We evaluated the computational complexity of the proposed LDBP and observed that it is comparable to a conventional DBP. An LDBP operates as a DBP after the learning process is completed, and the complexity depends on the number of steps per span and whether XPM is considered in its structure. In the previous section, we confirmed that the one-step/span LDBP that considers XPM exhibited the best performance among the compared DBP schemes. In addition, when only SPM was considered, the two-step/span DBP was better than the one-step/span DBP. Therefore, we estimate and compare the calculation costs associated with operating DBPs that have a one-step/span configuration with XPM as the proposed scheme and a two-step/span configuration without XPM as a conventional scheme. Although variations of DBP having improved performances and reduced complexities have been proposed [3234], we evaluate a conventional DBP with a basic structure [3,4] and the proposed LDBP for comparison of the complexities determined by the number of steps per span and structures with and without XPM.

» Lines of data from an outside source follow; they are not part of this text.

/-! ## The formal part at the corner -/

/-- **Formal part of Glaeser–Chevalley for `D₃` at the corner** (brick B1 of the Glaeser road):
for a smooth `Φ : ℝ × ℝ × P → E` which is even in `b` and invariant under the rotation by `2π/3`
there is a smooth `G₀` of the invariants `u = a² + b²`, `v = a³ − 3ab²` such that `Φ − G₀ ∘ π`
vanishes to infinite order along the corner line `a = b = 0`, in value-flat form.
[cite: Glaeser1963Newton, Thm. II] [cite: HormanderALPDO1, Thm. 1.2.6 (Borel)] -/
theorem exists_contDiff_sub_comp_dihedralInvariants_isBigO (Φ : ℝ × ℝ × P → E)
    (hΦ : ContDiff ℝ ∞ Φ) (heven : ∀ (a b : ℝ) (z : P), Φ (a, -b, z) = Φ (a, b, z))
    (hrot : ∀ (a b : ℝ) (z : P),
      Φ (-(1 / 2) * a - Real.sqrt 3 / 2 * b, Real.sqrt 3 / 2 * a - (1 / 2) * b, z) = Φ (a, b, z)) :
    ∃ G₀ : ℝ × ℝ × P → E, ContDiff ℝ ∞ G₀ ∧ ∀ (z₀ : P) (N : ℕ),
      (fun q : ℝ × ℝ × P =>
          Φ q - G₀ (q.1 ^ 2 + q.2.1 ^ 2, q.1 ^ 3 - 3 * q.1 * q.2.1 ^ 2, q.2.2))
        =O[𝓝 ((0, 0, z₀) : ℝ × ℝ × P)] fun q : ℝ × ℝ × P => ‖(q.1, q.2.1)‖ ^ N := by
  classical
  have h3 : Real.sqrt 3 * Real.sqrt 3 = 3 := Real.mul_self_sqrt (by norm_num)
  obtain ⟨r, hr0, hr1, hr2⟩ := roots_def
  -- the Lagrange embedding and `v = Σ (ι v)ᵢ • rᵢ`
  set ι : ℝ × ℝ → (Fin 3 → ℝ) := fun v j =>
    (![2 / 3, -(1 / 3), -(1 / 3)] : Fin 3 → ℝ) j * v.1 +
      (![0, Real.sqrt 3 / 3, -(Real.sqrt 3 / 3)] : Fin 3 → ℝ) j * v.2 with hι
  have hιr : ∀ v : ℝ × ℝ, v = ∑ i, ι v i • r i := by
    intro v
    rw [Fin.sum_univ_three, hr0, hr1, hr2]
    simp only [hι, Matrix.cons_val_zero, Matrix.cons_val_one, Matrix.cons_val_two,
      Matrix.head_cons, Matrix.tail_cons, Prod.smul_mk, smul_eq_mul, Prod.mk_add_mk]
    refine Prod.ext ?_ ?_
    · show _ = _; ring
    · show _ = _; linear_combination (-(v.2 / 3)) * h3
  -- word coefficients of the Taylor forms
  set c : (j : ℕ) → (Fin j → Fin 3) → P → E := fun j w z =>
    iteratedFDeriv ℝ j Φ ((0 : ℝ), (0 : ℝ), z) (fun k => ((r (w k)).1, (r (w k)).2, (0 : P)))
    with hc
  have hc_smooth : ∀ (j : ℕ) (w : Fin j → Fin 3), ContDiff ℝ ∞ (c j w) := by
    intro j w
    have h1 : ContDiff ℝ ∞ (iteratedFDeriv ℝ j Φ) :=
      hΦ.iteratedFDeriv_right (m := ∞) (by exact_mod_cast le_top)
    have h2 : ContDiff ℝ ∞ (fun z : P => iteratedFDeriv ℝ j Φ ((0 : ℝ), (0 : ℝ), z)) :=
      h1.comp (contDiff_const.prodMk (contDiff_const.prodMk contDiff_id))
    exact (ContinuousMultilinearMap.apply ℝ (fun _ : Fin j => ℝ × ℝ × P) E
      (fun k => ((r (w k)).1, (r (w k)).2, (0 : P)))).contDiff.comp h2
  have hc_symm : ∀ (j : ℕ) (σ : Equiv.Perm (Fin 3)) (w : Fin j → Fin 3), c j (σ ∘ w) = c j w := by
    intro j σ w
    obtain ⟨M, hM, hMr⟩ := exists_clm_of_perm Φ heven hrot r hr0 hr1 hr2 σ
    funext z
    simp only [hc, Function.comp_apply, hMr]
    rw [← iteratedFDeriv_slice_zero hΦ z j (fun k => M (r (w k))),
      iteratedFDeriv_slice_comp_linear hΦ M hM j z, iteratedFDeriv_slice_zero hΦ z j]
  -- the Taylor forms through the words
  have hT : ∀ (j : ℕ) (z : P) (v : ℝ × ℝ),
      iteratedFDeriv ℝ j (fun w : ℝ × ℝ => Φ (w.1, w.2, z)) 0 (fun _ => v) =
        ∑ w : Fin j → Fin 3, (∏ k, ι v (w k)) • c j w z := by
    intro j z v
    conv_lhs => rw [hιr v]
    rw [iteratedFDeriv_apply_sum_smul_eq_sum_prod_smul]
    refine Finset.sum_congr rfl fun w _ => ?_
    rw [iteratedFDeriv_slice_zero hΦ z j]
  -- Chevalley for the word forms, degree by degree (coefficients in the module `P → E`)
  have hQ : ∀ j : ℕ, ∃ Q : (Fin j → Fin 3) → MvPolynomial (Fin 3) ℝ,
      (∀ w, (Q w).IsWeightedHomogeneous (fun i : Fin 3 => (i : ℕ) + 1) j) ∧
      ∀ x : Fin 3 → ℝ, ∑ w, (∏ k, x (w k)) • c j w =
        ∑ w, MvPolynomial.eval
          (fun i : Fin 3 => MvPolynomial.eval x (MvPolynomial.esymm (Fin 3) ℝ ((i : ℕ) + 1)))
          (Q w) • c j w :=
    fun j => Literature.RingTheory.MvPolynomial.exists_mvPolynomial_esymm_repr_of_perm_invariant_eval
      (M := P → E) (c j) (hc_symm j)
  choose Q hQwh hQev using hQ
  -- the invariant coordinates on the slice and the coefficient functions
  set y₁ : ℝ × ℝ → ℝ := fun v => -(v.1 ^ 2 + v.2 ^ 2) / 3 with hy₁
  set y₂ : ℝ × ℝ → ℝ := fun v => 2 * (v.1 ^ 3 - 3 * v.1 * v.2 ^ 2) / 27 with hy₂
  set S : ℕ → Finset (ℕ × ℕ) := fun d =>
    ((Finset.range (d + 1)) ×ˢ (Finset.range (d + 1))).filter
      (fun ij : ℕ × ℕ => 2 * ij.1 + 3 * ij.2 = d) with hS
  set qq : (j : ℕ) → ℕ → ℕ → P → E := fun j i k z =>
    ∑ w : Fin j → Fin 3, MvPolynomial.coeff (Finsupp.single 1 i + Finsupp.single 2 k) (Q j w) •
      c j w z with hqq
  set q : ℕ → ℕ → P → E := fun i k z =>
    (((2 * i + 3 * k) ! : ℝ))⁻¹ • qq (2 * i + 3 * k) i k z with hq
  have hq_smooth : ∀ i k, ContDiff ℝ ∞ (q i k) := by
    intro i k
    simp only [hq, hqq]
    exact contDiff_const.smul (ContDiff.sum fun w _ => contDiff_const.smul (hc_smooth _ w))
  -- expansion of the Taylor forms in the invariant coordinates
  have hTexp : ∀ (j : ℕ) (z : P) (v : ℝ × ℝ),
      ((j ! : ℝ))⁻¹ • iteratedFDeriv ℝ j (fun w : ℝ × ℝ => Φ (w.1, w.2, z)) 0 (fun _ => v) =
        ∑ ik ∈ S j, (y₁ v ^ ik.1 * y₂ v ^ ik.2) • q ik.1 ik.2 z := by
    intro j z v
    rw [hT]
    have hev := congrFun (hQev j (ι v)) z
    simp only [Finset.sum_apply, Pi.smul_apply] at hev
    rw [hev]
    have hes : (fun i : Fin 3 =>
        MvPolynomial.eval (ι v) (MvPolynomial.esymm (Fin 3) ℝ ((i : ℕ) + 1))) =
          ![0, y₁ v, y₂ v] := by
      have := eval_esymm_lagrangeEmbedding v.1 v.2
      simpa only [hι, hy₁, hy₂] using this
    rw [hes]
    simp_rw [Literature.RingTheory.MvPolynomial.eval_eq_sum_filter_of_isWeightedHomogeneous _
      (hQwh j _) (y₁ v) (y₂ v)]
    rw [Finset.smul_sum]
    simp_rw [Finset.sum_smul, Finset.smul_sum]
    rw [Finset.sum_comm]
    refine Finset.sum_congr rfl fun ik hik => ?_
    have hjk : 2 * ik.1 + 3 * ik.2 = j := (Finset.mem_filter.1 hik).2
    subst hjk
    simp only [hq, hqq, Finset.smul_sum, smul_smul]
    refine Finset.sum_congr rfl fun w _ => ?_
    congr 1
    ring
  -- the key identity: Taylor sums are polynomials in the invariants
  set Rset : ℕ → Finset (ℕ × ℕ) := fun N =>
    ((Finset.range (N + 1)) ×ˢ (Finset.range (N + 1))).filter
      (fun ij : ℕ × ℕ => 2 * ij.1 + 3 * ij.2 ≤ N) with hRset
  have hkey : ∀ (N : ℕ) (z : P) (v : ℝ × ℝ),
      ∑ j ∈ Finset.range (N + 1), ((j ! : ℝ))⁻¹ •
          iteratedFDeriv ℝ j (fun w : ℝ × ℝ => Φ (w.1, w.2, z)) 0 (fun _ => v) =
        ∑ ik ∈ Rset N, (y₁ v ^ ik.1 * y₂ v ^ ik.2) • q ik.1 ik.2 z := by
    intro N z v
    simp_rw [hTexp]
    symm
    rw [← Finset.sum_fiberwise_of_maps_to (s := Rset N) (t := Finset.range (N + 1))
      (g := fun ik : ℕ × ℕ => 2 * ik.1 + 3 * ik.2) ?_]
    · refine Finset.sum_congr rfl fun j hj => ?_
      have hjN : j < N + 1 := Finset.mem_range.1 hj
      have hfib : (Rset N).filter (fun ik : ℕ × ℕ => 2 * ik.1 + 3 * ik.2 = j) = S j := by
        ext ik
        simp only [hRset, hS, Finset.mem_filter, Finset.mem_product, Finset.mem_range]
        omega
      rw [hfib]
    · intro ik hik
      simp only [hRset, Finset.mem_filter, Finset.mem_product, Finset.mem_range] at hik
      simp only [Finset.mem_range]
      omega
  -- Borel realisation of the formal series `Σ y₁ⁱ y₂ᵏ • q i k z`
  obtain ⟨G, hG, -, hGflat⟩ := exists_contDiff_isBigO_sub_taylorSum₂
    (fun i k z => ((i ! : ℝ) * k !) • q i k z)
    (fun i k => contDiff_const.smul (hq_smooth i k))
  refine ⟨fun y => G (-(y.1) / 3, 2 * y.2.1 / 27, y.2.2), hG.comp (by fun_prop), fun z₀ N => ?_⟩
  -- notation for the final estimate
  set Y : ℝ × ℝ × P → ℝ × ℝ × P := fun q => (y₁ (q.1, q.2.1), y₂ (q.1, q.2.1), q.2.2) with hY
  have hG₀ : ∀ q : ℝ × ℝ × P,
      G (-(q.1 ^ 2 + q.2.1 ^ 2) / 3, 2 * (q.1 ^ 3 - 3 * q.1 * q.2.1 ^ 2) / 27, q.2.2) = G (Y q) := by
    intro q; simp only [hY, hy₁, hy₂]
  simp only [hG₀]
  -- (F1) `Y` is continuous and fixes the corner line
  have hYt : Tendsto Y (𝓝 ((0, 0, z₀) : ℝ × ℝ × P)) (𝓝 ((0, 0, z₀) : ℝ × ℝ × P)) := by
    have hYc : Continuous Y := by simp only [hY, hy₁, hy₂]; fun_prop
    have h0 : Y (0, 0, z₀) = (0, 0, z₀) := by simp [hY, hy₁, hy₂]
    simpa [h0] using hYc.tendsto ((0, 0, z₀) : ℝ × ℝ × P)
  -- (F2)/(F3) size of the invariant coordinates on the unit ball
  have hball : ∀ᶠ q : ℝ × ℝ × P in 𝓝 ((0, 0, z₀) : ℝ × ℝ × P), ‖(q.1, q.2.1)‖ ≤ 1 := by
    have : Metric.ball ((0, 0, z₀) : ℝ × ℝ × P) 1 ∈ 𝓝 ((0, 0, z₀) : ℝ × ℝ × P) :=
      Metric.ball_mem_nhds _ one_pos
    filter_upwards [this] with q hq
    rw [Metric.mem_ball, dist_eq_norm] at hq
    have h1 : ‖(q - (0, 0, z₀)).1‖ ≤ ‖q - (0, 0, z₀)‖ := norm_fst_le _
    have h2 : ‖(q - (0, 0, z₀)).2.1‖ ≤ ‖q - (0, 0, z₀)‖ := (norm_fst_le _).trans (norm_snd_le _)
    simp only [Prod.fst_sub, Prod.snd_sub, sub_zero] at h1 h2
    rw [Prod.norm_def]
    exact max_le (h1.trans hq.le) (h2.trans hq.le)
  have hy₁le : ∀ v : ℝ × ℝ, |y₁ v| ≤ ‖v‖ ^ 2 := by
    intro v
    have ha : |v.1| ≤ ‖v‖ := by rw [← Real.norm_eq_abs]; exact norm_fst_le v
    have hb : |v.2| ≤ ‖v‖ := by rw [← Real.norm_eq_abs]; exact norm_snd_le v
    have ha2 : v.1 ^ 2 ≤ ‖v‖ ^ 2 := by nlinarith [abs_nonneg v.1, sq_abs v.1]
    have hb2 : v.2 ^ 2 ≤ ‖v‖ ^ 2 := by nlinarith [abs_nonneg v.2, sq_abs v.2]
    simp only [hy₁]
    rw [abs_div, abs_neg, abs_of_nonneg (by positivity : (0 : ℝ) ≤ v.1 ^ 2 + v.2 ^ 2)]
    norm_num
    nlinarith [norm_nonneg v]
  have hy₂le : ∀ v : ℝ × ℝ, |y₂ v| ≤ ‖v‖ ^ 3 := by
    intro v
    have ha : |v.1| ≤ ‖v‖ := by rw [← Real.norm_eq_abs]; exact norm_fst_le v
    have hb : |v.2| ≤ ‖v‖ := by rw [← Real.norm_eq_abs]; exact norm_snd_le v
    have hn : 0 ≤ ‖v‖ := norm_nonneg v
    have h1 : |v.1 ^ 3| ≤ ‖v‖ ^ 3 := by
      rw [abs_pow]; exact pow_le_pow_left₀ (abs_nonneg _) ha 3
    have h2 : |3 * v.1 * v.2 ^ 2| ≤ 3 * ‖v‖ ^ 3 := by
      rw [abs_mul, abs_mul, abs_pow]
      have : |v.2| ^ 2 ≤ ‖v‖ ^ 2 := pow_le_pow_left₀ (abs_nonneg _) hb 2
      calc |3| * |v.1| * |v.2| ^ 2 ≤ 3 * ‖v‖ * ‖v‖ ^ 2 := by
            rw [abs_of_pos (by norm_num : (0:ℝ) < 3)]
            gcongr
        _ = 3 * ‖v‖ ^ 3 := by ring
    simp only [hy₂]
    rw [abs_div, abs_mul, abs_of_pos (by norm_num : (0:ℝ) < 2),
      abs_of_pos (by norm_num : (0:ℝ) < 27)]
    have h3' : |v.1 ^ 3 - 3 * v.1 * v.2 ^ 2| ≤ 4 * ‖v‖ ^ 3 :=
      (abs_sub _ _).trans (by linarith)
    have : 0 ≤ ‖v‖ ^ 3 := by positivity
    linarith
  have hYle : ∀ q : ℝ × ℝ × P, ‖(q.1, q.2.1)‖ ≤ 1 → ‖((Y q).1, (Y q).2.1)‖ ≤ ‖(q.1, q.2.1)‖ := by
    intro q hq
    have hn : 0 ≤ ‖(q.1, q.2.1)‖ := norm_nonneg _
    simp only [hY]
    rw [Prod.norm_def, Real.norm_eq_abs, Real.norm_eq_abs]
    refine max_le ((hy₁le _).trans ?_) ((hy₂le _).trans ?_)
    · calc ‖(q.1, q.2.1)‖ ^ 2 ≤ ‖(q.1, q.2.1)‖ ^ 1 := pow_le_pow_of_le_one hn hq (by norm_num)
        _ = _ := pow_one _
    · calc ‖(q.1, q.2.1)‖ ^ 3 ≤ ‖(q.1, q.2.1)‖ ^ 1 := pow_le_pow_of_le_one hn hq (by norm_num)
        _ = _ := pow_one _
  -- (T1) Taylor expansion of `Φ`
  have hT1 := isBigO_sub_taylorSum_slice hΦ z₀ N
  -- (T3) Taylor expansion of `G` along `Y`
  have hT3 : (fun x : ℝ × ℝ × P => G (Y x) -
      ∑ i ∈ Finset.range (N + 1), ∑ k ∈ Finset.range (N + 1),
        ((Y x).1 ^ i * (Y x).2.1 ^ k / ((i ! : ℝ) * k !)) •
          (((i ! : ℝ) * k !) • q i k (Y x).2.2))
      =O[𝓝 ((0, 0, z₀) : ℝ × ℝ × P)] fun x : ℝ × ℝ × P => ‖(x.1, x.2.1)‖ ^ (N + 1) := by
    refine ((hGflat z₀ N).comp_tendsto hYt).trans ?_
    refine IsBigO.of_bound 1 ?_
    filter_upwards [hball] with x hx
    simp only [Function.comp_apply, one_mul, Real.norm_of_nonneg (pow_nonneg (norm_nonneg _) _)]
    exact pow_le_pow_left₀ (norm_nonneg _) (hYle x hx) _
  -- (T2) the polynomial difference: monomials of weighted degree `> N`
  set NotS : Finset (ℕ × ℕ) := ((Finset.range (N + 1)) ×ˢ (Finset.range (N + 1))).filter
      (fun ij : ℕ × ℕ => ¬ 2 * ij.1 + 3 * ij.2 ≤ N) with hNotS
  have hT2 : ∀ ik ∈ NotS, (fun x : ℝ × ℝ × P =>
      (y₁ (x.1, x.2.1) ^ ik.1 * y₂ (x.1, x.2.1) ^ ik.2) • q ik.1 ik.2 x.2.2)
        =O[𝓝 ((0, 0, z₀) : ℝ × ℝ × P)] fun x : ℝ × ℝ × P => ‖(x.1, x.2.1)‖ ^ (N + 1) := by
    intro ik hik
    have hdeg : N + 1 ≤ 2 * ik.1 + 3 * ik.2 := by
      simp only [hNotS, Finset.mem_filter] at hik; omega
    -- local bound for the coefficient
    have hqb : ∀ᶠ x : ℝ × ℝ × P in 𝓝 ((0, 0, z₀) : ℝ × ℝ × P),
        ‖q ik.1 ik.2 x.2.2‖ ≤ ‖q ik.1 ik.2 z₀‖ + 1 := by
      have hc' : Continuous fun z : P => ‖q ik.1 ik.2 z‖ := (hq_smooth ik.1 ik.2).continuous.norm
      have hev : ∀ᶠ z in 𝓝 z₀, ‖q ik.1 ik.2 z‖ < ‖q ik.1 ik.2 z₀‖ + 1 :=
        (hc'.tendsto z₀).eventually (gt_mem_nhds (lt_add_one _))
      have ht : Tendsto (fun x : ℝ × ℝ × P => x.2.2) (𝓝 ((0, 0, z₀) : ℝ × ℝ × P)) (𝓝 z₀) :=
        (continuous_snd.comp continuous_snd).tendsto ((0, 0, z₀) : ℝ × ℝ × P)
      filter_upwards [ht.eventually hev] with x hx using hx.le
    refine IsBigO.of_bound (‖q ik.1 ik.2 z₀‖ + 1) ?_
    filter_upwards [hball, hqb] with x hx hx'
    rw [norm_smul, Real.norm_of_nonneg (pow_nonneg (norm_nonneg _) _), mul_comm]
    have hn : 0 ≤ ‖(x.1, x.2.1)‖ := norm_nonneg _
    have hmono : ‖y₁ (x.1, x.2.1) ^ ik.1 * y₂ (x.1, x.2.1) ^ ik.2‖ ≤ ‖(x.1, x.2.1)‖ ^ (N + 1) := by
      rw [norm_mul, norm_pow, norm_pow, Real.norm_eq_abs, Real.norm_eq_abs]
      calc |y₁ (x.1, x.2.1)| ^ ik.1 * |y₂ (x.1, x.2.1)| ^ ik.2
          ≤ (‖(x.1, x.2.1)‖ ^ 2) ^ ik.1 * (‖(x.1, x.2.1)‖ ^ 3) ^ ik.2 := by
            gcongr
            · exact hy₁le _
            · exact hy₂le _
        _ = ‖(x.1, x.2.1)‖ ^ (2 * ik.1 + 3 * ik.2) := by
            rw [← pow_mul, ← pow_mul, ← pow_add]
        _ ≤ ‖(x.1, x.2.1)‖ ^ (N + 1) := pow_le_pow_of_le_one hn hx hdeg
    have hpos : 0 ≤ ‖q ik.1 ik.2 z₀‖ + 1 := by positivity
    exact mul_le_mul hx' hmono (norm_nonneg _) hpos
  -- the Borel polynomial along `Y`, monomial by monomial
  have hPN : ∀ x : ℝ × ℝ × P,
      ∑ i ∈ Finset.range (N + 1), ∑ k ∈ Finset.range (N + 1),
        ((Y x).1 ^ i * (Y x).2.1 ^ k / ((i ! : ℝ) * k !)) •
          (((i ! : ℝ) * k !) • q i k (Y x).2.2) =
      ∑ ik ∈ (Finset.range (N + 1)) ×ˢ (Finset.range (N + 1)),
        (y₁ (x.1, x.2.1) ^ ik.1 * y₂ (x.1, x.2.1) ^ ik.2) • q ik.1 ik.2 x.2.2 := by
    intro x
    rw [Finset.sum_product]
    refine Finset.sum_congr rfl fun i _ => Finset.sum_congr rfl fun k _ => ?_
    have hne : ((i ! : ℝ) * k !) ≠ 0 := by positivity
    rw [smul_smul, div_mul_cancel₀ _ hne]
  -- assemble at order `N + 1`
  have hmain : (fun x : ℝ × ℝ × P => Φ x - G (Y x))
      =O[𝓝 ((0, 0, z₀) : ℝ × ℝ × P)] fun x : ℝ × ℝ × P => ‖(x.1, x.2.1)‖ ^ (N + 1) := by
    have hT2s := IsBigO.sum hT2
    have h := (hT1.add hT2s.neg_left).sub hT3
    refine h.congr' (Eventually.of_forall fun x => ?_) EventuallyEq.rfl
    dsimp only
    rw [hkey N x.2.2 (x.1, x.2.1), hPN x,
      ← Finset.sum_filter_add_sum_filter_not ((Finset.range (N + 1)) ×ˢ (Finset.range (N + 1)))
        (fun ij : ℕ × ℕ => 2 * ij.1 + 3 * ij.2 ≤ N)]
    abel
  -- weaken `N + 1` to `N`
  refine hmain.trans (IsBigO.of_bound 1 ?_)
  filter_upwards [hball] with x hx
  rw [one_mul, Real.norm_of_nonneg (pow_nonneg (norm_nonneg _) _),
    Real.norm_of_nonneg (pow_nonneg (norm_nonneg _) _), pow_succ]
  exact mul_le_of_le_one_right (pow_nonneg (norm_nonneg _) _) hx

We count the total number of operations used for the multiplication of real numbers because they dominate the scale of a DSP circuit. In most calculations, complex numbers are required, and a product of two complex numbers, $a\times b=\mathrm {Re}[a]\mathrm {Re}[b]-\mathrm {Im}[a]\mathrm {Im}[b]+i(\mathrm {Re}[a]\mathrm {Im}[b]+\mathrm {Im}[a]\mathrm {Re}[b])$, is equivalent to four multiplication operations of real numbers. A fast Fourier transform (FFT) operation requires $\frac N2(\log _2N-2)$ complex multiplications when the length of the data $N$ is a power of 2; thus, the number of real multiplications is $2N(\log _2N-2)$. Finally, we calculate all parameters that are independent of the signal amplitude in advance and store them in a memory or a look-up table; that is, we do not count the number of calculations for those parameters. We consider a DBP process for a WDM signal of $C$ channels that is received after a real transmission line with $S$ spans, where each channel has two polarization components and a length of $N$ in the time domain.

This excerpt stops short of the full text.